Improvement of electrical conductivity of La0.3Sr0.7Co0.9Fe0.1O3 perovskites for solid oxide fuel cell

Abstract

The electrical conductivity and oxygen permeation of Ca2+, Zn2+ and Mg2+-doped La0.3Sr0.7Co0.9Fe0.1O3 (LSCF) were investigated. The synthesized materials were characterized by XRD, XPS and XAS. LSCFs were synthesized by modified citrate method and studied for the effect of sintering temperature. LSCF sintered at 1200 oC showed the higher oxygen permeation rate and more idealized cubic structure than others. By replacing La3+ and Sr2+ ions of LSCF with Ca2+ ions, La0.3Sr0.7-xCax Co0.9Fe0.1O3 (X = 0 - 0.7) and (La0.3Sr0.7)1-xCaxCo0.9 Fe0.1O3 (X = 0 - 0.4) were successfully synthesized. La0.3Sr0.7-xCaxCo0.9Fe0.1O3 showed pure perovskite phase with primitive cubic form when X = 0 - 0.5 whereas (La0.3Sr0.7)1-xCaxCo0.9Fe0.1O3 exhibited pure perovskite phase with primitive cubic and tetragonal forms when X = 0-0.2 and X = 0.3 - 0.4, respectively. La0.3Sr0.5Ca0.2Co0.9Fe0.1O3 showed the highest electrical conductivity in this work due to a lot of IS Co4+ and HS Co3+. To improve oxygen permeation of La0.3Sr0.5Ca0.2Co0.9Fe0.1O3, Co3+ and Fe3+ ions were replaced with Zn2+ and Mg2+ ions to obtain La0.3Sr0.5Ca0.2Co0.9-yMyFe0.1O3 and La0.3Sr0.5Ca0.2(Co0.9Fe0.1)1-y MyO3 (M = Zn2+, Mg2+, Y = 0 - 0.05).

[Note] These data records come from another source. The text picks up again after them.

import Summits.ResolutionOfSingularities.ResolutionOfSingularities.Theses.Valuative
import Literature.AlgebraicGeometry.Resolution.LocalUniformization

/-!
# `Valuative.RankOneRel` (stmt-ResolutionOfSingularities-0644): rank-one reduction, relative form

Route `ResolutionOfSingularities/Valuative`, support item `RankOneRel`: if RELATIVE Zariski local
uniformization holds for every rank-one valuation ring (`Nonempty O.valuation.RankOne`) of every
finitely generated extension `K/k` with `char k = p`, then it holds for every valuation ring
(`LUrel_p`). This is Novacoski–Spivakovsky, *Reduction of local uniformization to the rank one
case* (arXiv:1204.4751), Thm. 1.1, for the category of local domains essentially of finite type
over `k` — PROVED in the tree as
`Literature.AlgebraicGeometry.Resolution.NovacoskiSpivakovsky2014_holds`
(`RankOneReductionProofs.lean`). This file is the glue between the route's wording and the
fact's wording (`RelLocalUniformization`, which asks `Frac R = K` of the model `R` to dominate):

* fact hypothesis from the item hypothesis: a finitely generated `R ⊆ O'` with `Frac R = K'`
  makes `K'/k` finitely generated (`IntermediateField.fg_top_iff`, essentially-of-finite-type
  towers) and puts `k ⊆ O'`;
* item conclusion from the fact conclusion: a finitely generated `R ⊆ O` is first enlarged to
  `R ⊔ A₀` for an affine model `A₀ ⊆ O` of `K/k` (`exists_affineModel`: invert the field
  generators not in `O`), so that `Frac (R ⊔ A₀) = K`; then `Frac A = K` for the uniformizing
  `A ⊇ R ⊔ A₀` (`isFractionRing_subalgebra_of_le`).

The prime `p` and `CharP k p` play no role (the reduction is characteristic-free).
-/

open Literature.AlgebraicGeometry.Resolution

-- `Summit.<Summit>.<Sub>.Theorems` with `Sub = Summit` (single-conjunct summit, D-0017): the duplicated
-- namespace component is the tree layout.
set_option linter.dupNamespace false

namespace Summit.ResolutionOfSingularities.ResolutionOfSingularities.Theorems

/-- The hypothesis of `NovacoskiSpivakovsky2014` over a base field `k` of characteristic `p`
follows from the route's rank-one relative local uniformization in characteristic `p`: for a
finitely generated `k`-subalgebra `R ⊆ O'` of `K'` with `Frac R = K'`, the extension `K'/k` is
finitely generated and `k ⊆ O'`. [folklore] -/
theorem relLocalUniformization_rankOne_of_lurel {p : ℕ} {k : Type} [Field k] [CharP k p]
    (H : ∀ (k K : Type) [Field k] [CharP k p] [Field K] [Algebra k K],
      (⊤ : IntermediateField k K).FG → ∀ O : ValuationSubring K, (∀ c : k, algebraMap k K c ∈ O) →
      Nonempty O.valuation.RankOne → ∀ R : Subalgebra k K, R.FG → R.toSubring ≤ O.toSubring →
      ∃ (A : Subalgebra k K) (h : A.toSubring ≤ O.toSubring), R ≤ A ∧ A.FG ∧ IsFractionRing A K ∧
        IsRegularLocalRing (Localization.AtPrime
          (Ideal.comap (Subring.inclusion h) (IsLocalRing.maximalIdeal O))))
    (K' : Type) [Field K'] [Algebra k K'] (O' : ValuationSubring K')
    (hr : Nonempty O'.valuation.RankOne) : RelLocalUniformization k K' O' := by
  intro R hRfg hRfr hRO
  haveI : Algebra.FiniteType k R := R.fg_iff_finiteType.mp hRfg
  haveI : Algebra.EssFiniteType R K' :=
    Algebra.EssFiniteType.of_isLocalization K' (nonZeroDivisors R)
  have hKfg : (⊤ : IntermediateField k K').FG :=
    IntermediateField.fg_top_iff.mpr (Algebra.EssFiniteType.comp k R K')
  obtain ⟨A, h, hle, hAfg, -, hreg⟩ :=
    H k K' hKfg O' (fun c => hRO (R.algebraMap_mem c)) hr R hRfg hRO
  exact ⟨A, h, hle, hAfg, hreg⟩

/-- Every finitely generated `k`-subalgebra `R ⊆ O` of a finitely generated extension `K/k`
(`k ⊆ O`) is contained in a finitely generated `R' ⊆ O` with `Frac R' = K`: take `R' = R ⊔ A₀`
for an affine model `A₀ ⊆ O` (`exists_affineModel`). [folklore] -/
theorem exists_fg_isFractionRing_between {k K : Type} [Field k] [Field K] [Algebra k K]
    (hKfg : (⊤ : IntermediateField k K).FG) (O : ValuationSubring K)
    (hkO : ∀ c : k, algebraMap k K c ∈ O) (R : Subalgebra k K) (hRfg : R.FG)
    (hRO : R.toSubring ≤ O.toSubring) :
    ∃ R' : Subalgebra k K, R ≤ R' ∧ R'.FG ∧ R'.toSubring ≤ O.toSubring ∧ IsFractionRing R' K := by
  obtain ⟨A₀, hA₀O, hA₀fg, hA₀fr⟩ := exists_affineModel k K hKfg O hkO
  let Oalg : Subalgebra k K := { O.toSubring with algebraMap_mem' := hkO }
  have hRle : R ≤ Oalg := fun x hx => hRO hx
  have hA₀le : A₀ ≤ Oalg := fun x hx => hA₀O hx
  have hle : R ⊔ A₀ ≤ Oalg := sup_le hRle hA₀le
  haveI := hA₀fr
  exact ⟨R ⊔ A₀, le_sup_left, hRfg.sup hA₀fg, fun x hx => hle hx,
    isFractionRing_subalgebra_of_le A₀ (R ⊔ A₀) le_sup_right⟩

/-- **Settles `stmt-ResolutionOfSingularities-0644` (`Valuative.RankOneRel`).** Rank-one
reduction of relative local uniformization: if `LUrel` holds for all rank-one valuation rings of
finitely generated `K/k`, `char k = p`, then `LUrel_p`. Novacoski–Spivakovsky 2014, Thm. 1.1
(`NovacoskiSpivakovsky2014_holds`) composed with the glue above: feed the fact's rank-one
hypothesis from the item's (`relLocalUniformization_rankOne_of_lurel`), enlarge the given `R` to a
model with fraction field `K` (`exists_fg_isFractionRing_between`), uniformize it, and read off
`Frac A = K` from `R' ≤ A` (`isFractionRing_subalgebra_of_le`).
[cite: NovacoskiSpivakovsky2014, Thm. 1.1] -/
theorem rankOneRel_proof :
    Summit.ResolutionOfSingularities.ResolutionOfSingularities.Theses.Valuative.RankOneRel := by
  unfold Theses.Valuative.RankOneRel
  intro p _hp H k K _ _ _ _ hKfg O hkO R hRfg hRO
  have hNS : RelLocalUniformization k K O :=
    NovacoskiSpivakovsky2014_holds k (relLocalUniformization_rankOne_of_lurel H) K O
  obtain ⟨R', hRR', hR'fg, hR'O, hR'fr⟩ := exists_fg_isFractionRing_between hKfg O hkO R hRfg hRO
  obtain ⟨A, h, hle, hAfg, hreg⟩ := hNS R' hR'fg hR'fr hR'O
  haveI := hR'fr
  exact ⟨A, h, hRR'.trans hle, hAfg, isFractionRing_subalgebra_of_le R' A hle, hreg⟩

end Summit.ResolutionOfSingularities.ResolutionOfSingularities.Theorems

Only La0.3Sr0.5Ca0.2Co0.9-yZnyFe0.1O3 (Y = 0 - 0.03) were achieved as pure perovskite phase with primitive cubic structure. The oxygen permeation rate was increased with increasing Zn2+ content because high spin Co2+,3+ and oxygen vacancies were increased.